Nanotubes, Circuits Integrated

Researchers at UC Berkeley, in collaboration with scientists at Stanford University, have become the first in the world to grow carbon nanotubes on top of a silicon integrated circuit.

UC Berkeley electrical engineering and computer sciences (EECS) graduate student Yu-Chih Tseng along with Stanford graduate student Ali Javey Stanford, first documented this breakthrough in the January 2004 issue of Nano Letters, an accomplishment which may herald an important advancement in the emerging field of nanotechnology.

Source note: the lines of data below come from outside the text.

include hp hA hBinc hB in
/-- **Settledness of the OR-shape family from zero transfer of the merged functionals** (core form). [this work] -/
theorem sahiE_orShape_settled_of_transfer
    (H0 : ∀ T ∈ blockFamilies (univ : Finset (Fin (n + 2))), (⟨{0}, singleton_nonempty 0⟩ : NEFinset (Fin (n + 2))) ∈ T →
      ∀ q : ι → unitInterval, (∀ i, (q i : ℝ) ∈ Set.Ioo (0 : ℝ) 1) →
        0 ≤ sahiEOn (bernoulliWeight q) T (fun (σ' : NEFinset (Fin (n + 2))) =>
          ind (if σ'.1 = {0} then secAt e false A else if (0 : Fin (n + 2)) ∈ σ'.1 then (∅ : Set (Set ι))
            else ⋂ j ∈ SqFree.pre σ'.1, B j)))
    (Hzt : ∀ T ∈ blockFamilies (univ : Finset (Fin (n + 2))), (⟨{0}, singleton_nonempty 0⟩ : NEFinset (Fin (n + 2))) ∈ T →
      sahiEOn (bernoulliWeight p) T (fun (σ' : NEFinset (Fin (n + 2))) =>
          ind (if σ'.1 = {0} then secAt e false A else if (0 : Fin (n + 2)) ∈ σ'.1 then (∅ : Set (Set ι))
            else ⋂ j ∈ SqFree.pre σ'.1, B j)) = 0 →
      ∀ q : ι → unitInterval, (∀ i, (q i : ℝ) ∈ Set.Ioo (0 : ℝ) 1) →
        sahiEOn (bernoulliWeight q) T (fun (σ' : NEFinset (Fin (n + 2))) =>
          ind (if σ'.1 = {0} then secAt e false A else if (0 : Fin (n + 2)) ∈ σ'.1 then (∅ : Set (Set ι))
            else ⋂ j ∈ SqFree.pre σ'.1, B j)) = 0) :
    0 ≤ sahiE (bernoulliWeight p) (n + 2) (fun j => ind ((Matrix.vecCons A (fun j => B j ∪ {ω' : Set ι | e ∈ ω'}) : Fin (n + 2) → Set (Set ι)) j)) ∧
      (sahiE (bernoulliWeight p) (n + 2) (fun j => ind ((Matrix.vecCons A (fun j => B j ∪ {ω' : Set ι | e ∈ ω'}) : Fin (n + 2) → Set (Set ι)) j)) = 0 ↔
        SuppZeroFlag (n + 2) (Matrix.vecCons A (fun j => B j ∪ {ω' : Set ι | e ∈ ω'}) : Fin (n + 2) → Set (Set ι))) := by
  have hUinc : ∀ j, IsUpperSet ((Matrix.vecCons A (fun j => B j ∪ {ω' : Set ι | e ∈ ω'}) : Fin (n + 2) → Set (Set ι)) j) := by
    intro j; refine Fin.cases ?_ (fun j' => ?_) j
    · simpa using hA
    · simpa using (hBinc j').union (Pointwise.isUpperSet_coordEvent e)
  rw [Pinning.ind_vecCons]
  -- (M) the merged sum: each term is `Ψ_T(s)·(merged functional)` or `0`
  have hterm : ∀ (q : ι → unitInterval), ∀ T ∈ blockFamilies (univ : Finset (Fin (n + 2))),
      sahiEOn (bernoulliWeight (update q e 0)) T (fun (σ' : NEFinset (Fin (n + 2))) (ω : Set ι) =>
          (if σ'.1 = {0} then (1 : ℝ) else if (0 : Fin (n + 2)) ∈ σ'.1 then 0
            else (-1 : ℝ) ^ (σ'.1.card + 1) * rch σ'.1.card (1 - (q e : ℝ)) * (σ'.1.card.factorial : ℝ)) *
          ind (if σ'.1 = {0} then secAt e false A else if (0 : Fin (n + 2)) ∈ σ'.1 then (∅ : Set (Set ι))
            else ⋂ j ∈ SqFree.pre σ'.1, B j) ω) =
        if (⟨{0}, singleton_nonempty 0⟩ : NEFinset (Fin (n + 2))) ∈ T then
          (∏ σ' ∈ T.erase ⟨{0}, singleton_nonempty 0⟩, (-1 : ℝ) ^ (σ'.1.card + 1) * rch σ'.1.card (1 - (q e : ℝ)) * (σ'.1.card.factorial : ℝ)) *
            sahiEOn (bernoulliWeight q) T (fun (σ' : NEFinset (Fin (n + 2))) =>
              ind (if σ'.1 = {0} then secAt e false A else if (0 : Fin (n + 2)) ∈ σ'.1 then (∅ : Set (Set ι))
                else ⋂ j ∈ SqFree.pre σ'.1, B j))
        else 0 := by
    intro q T hT
    by_cases h0 : (⟨{0}, singleton_nonempty 0⟩ : NEFinset (Fin (n + 2))) ∈ T
    · rw [if_pos h0, sahiEOn_merged_eq_smul e A B _ _ h0, sahiEOn_merged_update_eq q e A B hB 0 T]
    · rw [if_neg h0, sahiEOn_merged_eq_zero e A B _ _ hT h0]
  have hpsi_pos : ∀ (q : ι → unitInterval), (∀ i, (q i : ℝ) ∈ Set.Ioo (0 : ℝ) 1) → ∀ T : Finset (NEFinset (Fin (n + 2))),
      0 < ∏ σ' ∈ T.erase ⟨{0}, singleton_nonempty 0⟩, (-1 : ℝ) ^ (σ'.1.card + 1) * rch σ'.1.card (1 - (q e : ℝ)) * (σ'.1.card.factorial : ℝ) :=
    fun q hq T => Finset.prod_pos fun σ' _ => psi_pos (sub_pos.mpr (hq e).2) (sub_lt_self 1 (hq e).1) (Finset.card_pos.mpr σ'.2)
  have hterm_nonneg : ∀ (q : ι → unitInterval), (∀ i, (q i : ℝ) ∈ Set.Ioo (0 : ℝ) 1) → ∀ T ∈ blockFamilies (univ : Finset (Fin (n + 2))),
      0 ≤ sahiEOn (bernoulliWeight (update q e 0)) T (fun (σ' : NEFinset (Fin (n + 2))) (ω : Set ι) =>
          (if σ'.1 = {0} then (1 : ℝ) else if (0 : Fin (n + 2)) ∈ σ'.1 then 0
            else (-1 : ℝ) ^ (σ'.1.card + 1) * rch σ'.1.card (1 - (q e : ℝ)) * (σ'.1.card.factorial : ℝ)) *
          ind (if σ'.1 = {0} then secAt e false A else if (0 : Fin (n + 2)) ∈ σ'.1 then (∅ : Set (Set ι))
            else ⋂ j ∈ SqFree.pre σ'.1, B j) ω) := by
    intro q hq T hT
    rw [hterm q T hT]
    split_ifs with h0
    · exact mul_nonneg (hpsi_pos q hq T).le (H0 T hT h0 q hq)
    · exact le_rfl
  -- (N), (R) nonnegativity
  have hZ_nonneg : ∀ q : ι → unitInterval, 0 ≤ (∏ ω, binomB (-((1 - (q e : ℝ)) * bernoulliWeight (update q e 0) ω))
      (((∑ j : Fin (n + 1), single ({j} : Finset (Fin (n + 1))) (1 : ℝ)) - lin (fun j => ind (B j)) ω) *
        inv1 (lin (fun j => ind (B j)) ω))).coeff univ :=
    fun q => nonneg_EK q e B (sub_nonneg.mpr (q e).2.2) univ
  have hν_nonneg : ∀ q : ι → unitInterval, 0 ≤ ex (bernoulliWeight q) (ind (secAt e true A)) - ex (bernoulliWeight q) (ind (secAt e false A)) :=
    fun q => Pointwise.ex_secAt_true_sub_false_nonneg q e hA
  have hR_nonneg : ∀ q : ι → unitInterval, 0 ≤ ((∏ ω, binomB (-((1 - (q e : ℝ)) * bernoulliWeight (update q e 0) ω))
          (((∑ j : Fin (n + 1), single ({j} : Finset (Fin (n + 1))) (1 : ℝ)) - lin (fun j => ind (B j)) ω) *
            inv1 (lin (fun j => ind (B j)) ω))) *
        ∑ ω, C (bernoulliWeight (update q e 0) ω * ind (secAt e false A) ω) *
          (1 - C (1 - (q e : ℝ)) * ((((∑ j : Fin (n + 1), single ({j} : Finset (Fin (n + 1))) (1 : ℝ)) - lin (fun j => ind (B j)) ω) *
            inv1 (lin (fun j => ind (B j)) ω))) -
            binomB (1 - (q e : ℝ)) ((((∑ j : Fin (n + 1), single ({j} : Finset (Fin (n + 1))) (1 : ℝ)) - lin (fun j => ind (B j)) ω) *
            inv1 (lin (fun j => ind (B j)) ω))))).coeff univ := by
    intro q
    refine (nonneg_mul (nonneg_EK q e B (sub_nonneg.mpr (q e).2.2)) (nonneg_sum fun ω _ => nonneg_mul (nonneg_C (mul_nonneg ?_ (ind_nonneg _ _)))
      (nonneg_one_sub_smul_sub_binomB (sub_nonneg.mpr (q e).2.2) (sub_le_self 1 (q e).2.1) (isNil_r B ω) (nonneg_r B ω)))) univ
    exact Literature.Probability.Percolation.BHK2006.weight_nonneg (fun i => (update q e 0 i).2.1) (fun i => (update q e 0 i).2.2) ω
  refine ⟨(sahiE_orShape_dominates p e A B hA hB fun T hT h0 => H0 T hT h0 p hp).2, fun hz => ?_, fun hZ => ?_⟩
  · -- a zero at `p` is a zero on the open cube
    refine Pointwise.suppZeroFlag_of_eq_zero_on_paramBox _ hUinc (a := fun _ => 0) (b := fun _ => 1) (fun _ => zero_lt_one) (fun _ => le_rfl)
      (fun _ => le_rfl) fun q hq => ?_
    rw [Pinning.ind_vecCons]
    -- decompose the zero at `p`
    have hIdp := sahiE_orShape_eq_merged_add p e A B
    rw [hz] at hIdp
    have hMp := Finset.sum_nonneg (hterm_nonneg p hp)
    have hNp := mul_nonneg (mul_nonneg (p e).2.1 (hν_nonneg p)) (hZ_nonneg p)
    have hRp := hR_nonneg p
    have hM0 : ∑ T ∈ blockFamilies (univ : Finset (Fin (n + 2))),
        sahiEOn (bernoulliWeight (update p e 0)) T (fun (σ' : NEFinset (Fin (n + 2))) (ω : Set ι) =>
          (if σ'.1 = {0} then (1 : ℝ) else if (0 : Fin (n + 2)) ∈ σ'.1 then 0
            else (-1 : ℝ) ^ (σ'.1.card + 1) * rch σ'.1.card (1 - (p e : ℝ)) * (σ'.1.card.factorial : ℝ)) *
          ind (if σ'.1 = {0} then secAt e false A else if (0 : Fin (n + 2)) ∈ σ'.1 then (∅ : Set (Set ι))
            else ⋂ j ∈ SqFree.pre σ'.1, B j) ω) = 0 := by linarith
    have hN0 : (p e : ℝ) * (ex (bernoulliWeight p) (ind (secAt e true A)) - ex (bernoulliWeight p) (ind (secAt e false A))) *
        (∏ ω, binomB (-((1 - (p e : ℝ)) * bernoulliWeight (update p e 0) ω))
          (((∑ j : Fin (n + 1), single ({j} : Finset (Fin (n + 1))) (1 : ℝ)) - lin (fun j => ind (B j)) ω) *
            inv1 (lin (fun j => ind (B j)) ω))).coeff univ = 0 := by linarith
    have hR0 : ((∏ ω, binomB (-((1 - (p e : ℝ)) * bernoulliWeight (update p e 0) ω))
          (((∑ j : Fin (n + 1), single ({j} : Finset (Fin (n + 1))) (1 : ℝ)) - lin (fun j => ind (B j)) ω) *
            inv1 (lin (fun j => ind (B j)) ω))) *
        ∑ ω, C (bernoulliWeight (update p e 0) ω * ind (secAt e false A) ω) *
          (1 - C (1 - (p e : ℝ)) * ((((∑ j : Fin (n + 1), single ({j} : Finset (Fin (n + 1))) (1 : ℝ)) - lin (fun j => ind (B j)) ω) *
            inv1 (lin (fun j => ind (B j)) ω))) -
            binomB (1 - (p e : ℝ)) ((((∑ j : Fin (n + 1), single ({j} : Finset (Fin (n + 1))) (1 : ℝ)) - lin (fun j => ind (B j)) ω) *
            inv1 (lin (fun j => ind (B j)) ω))))).coeff univ = 0 := by linarith
    -- the identity at `q`
    rw [sahiE_orShape_eq_merged_add q e A B]
    -- (M) every term transfers
    have hMq : ∑ T ∈ blockFamilies (univ : Finset (Fin (n + 2))),
        sahiEOn (bernoulliWeight (update q e 0)) T (fun (σ' : NEFinset (Fin (n + 2))) (ω : Set ι) =>
          (if σ'.1 = {0} then (1 : ℝ) else if (0 : Fin (n + 2)) ∈ σ'.1 then 0
            else (-1 : ℝ) ^ (σ'.1.card + 1) * rch σ'.1.card (1 - (q e : ℝ)) * (σ'.1.card.factorial : ℝ)) *
          ind (if σ'.1 = {0} then secAt e false A else if (0 : Fin (n + 2)) ∈ σ'.1 then (∅ : Set (Set ι))
            else ⋂ j ∈ SqFree.pre σ'.1, B j) ω) = 0 := by
      have hterm0 := (Finset.sum_eq_zero_iff_of_nonneg (hterm_nonneg p hp)).1 hM0
      refine Finset.sum_eq_zero fun T hT => ?_
      rw [hterm q T hT]
      split_ifs with h0
      · have ht := hterm0 T hT
        rw [hterm p T hT, if_pos h0] at ht
        have hzero := (mul_eq_zero.mp ht).resolve_left (ne_of_gt (hpsi_pos p hp T))
        rw [Hzt T hT h0 hzero q hq, mul_zero]
      · rfl
    -- (R) transfers through the parameter-free criterion
    have hRq := (rc_eq_zero_iff q e A B hq).2 ((rc_eq_zero_iff p e A B hp).1 hR0)
    -- (N) either `ν_A = 0` (transfers) or `Z = 0` (all `B_j` sure, transfers)
    have hNq : (q e : ℝ) * (ex (bernoulliWeight q) (ind (secAt e true A)) - ex (bernoulliWeight q) (ind (secAt e false A))) *
        (∏ ω, binomB (-((1 - (q e : ℝ)) * bernoulliWeight (update q e 0) ω))
          (((∑ j : Fin (n + 1), single ({j} : Finset (Fin (n + 1))) (1 : ℝ)) - lin (fun j => ind (B j)) ω) *
            inv1 (lin (fun j => ind (B j)) ω))).coeff univ = 0 := by
      by_cases hν : ex (bernoulliWeight p) (ind (secAt e true A)) - ex (bernoulliWeight p) (ind (secAt e false A)) = 0
      · rw [Pointwise.ex_secAt_sub_eq_zero_transfer hp q e hA hν, mul_zero, zero_mul]
      · have htp : (p e : ℝ) ≠ 0 := ne_of_gt (hp e).1
        have hZp := (mul_eq_zero.mp hN0).resolve_left (mul_ne_zero htp hν)
        have hBu := (coeff_univ_EK_eq_zero_iff p e B hp hB).1 hZp
        rw [(coeff_univ_EK_eq_zero_iff q e B hq hB).2 hBu, mul_zero]
    rw [hMq, hRq, hNq]
    ring
  · have h0 := masterFamilyEqIff_mpr _ ι p _ hZ
    rwa [Pinning.ind_vecCons] at h0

The research team led by UC Berkeley EECS professor Jeffrey Bokor and Stanford professor Hongjie Dai, started with a silicon integrated circuit and then deposited iron catalyst particles, embedded a silicon dioxide matrix.

Methane gas and other hydrocarbons were then allowed to pass over the integrated circuit in a reaction chamber. Nanotubes then began to "grow" on top of the integrated circuit.

This breakthrough has further opened the door for future developments on the nanoscale.

The term nanotechnology generally refers to the creation of mechanical or electrical structures on the scale of less than 1,000 nanometers. A carbon nanotube is thousands of times smaller than a human hair and looks like rolled-up chicken wire.

For electrical engineers, carbon nanotubes provide the building block for transistors. Such transistors could in the future be used to build extremely small electronic devices.

Computer memory would be able to take advantage of the nanotubes' extraordinarily small size as well. This would allow for extremely dense memory chips.

The direct incorporation of the nanotube on integrated circuits is especially important for the development of tiny chemical detectors. Such devices could identify the presence of extremely minute samples of toxic chemicals.

"Lots of work remains to be done before practical integrated circuits made from nanotubes can be realized," said Tseng. "The process of growing these tubes is not very mature. By integrating carbon nanotubes with conventional silicon circuitry, we bring carbon nanotubes-based devices closer to commercial applications."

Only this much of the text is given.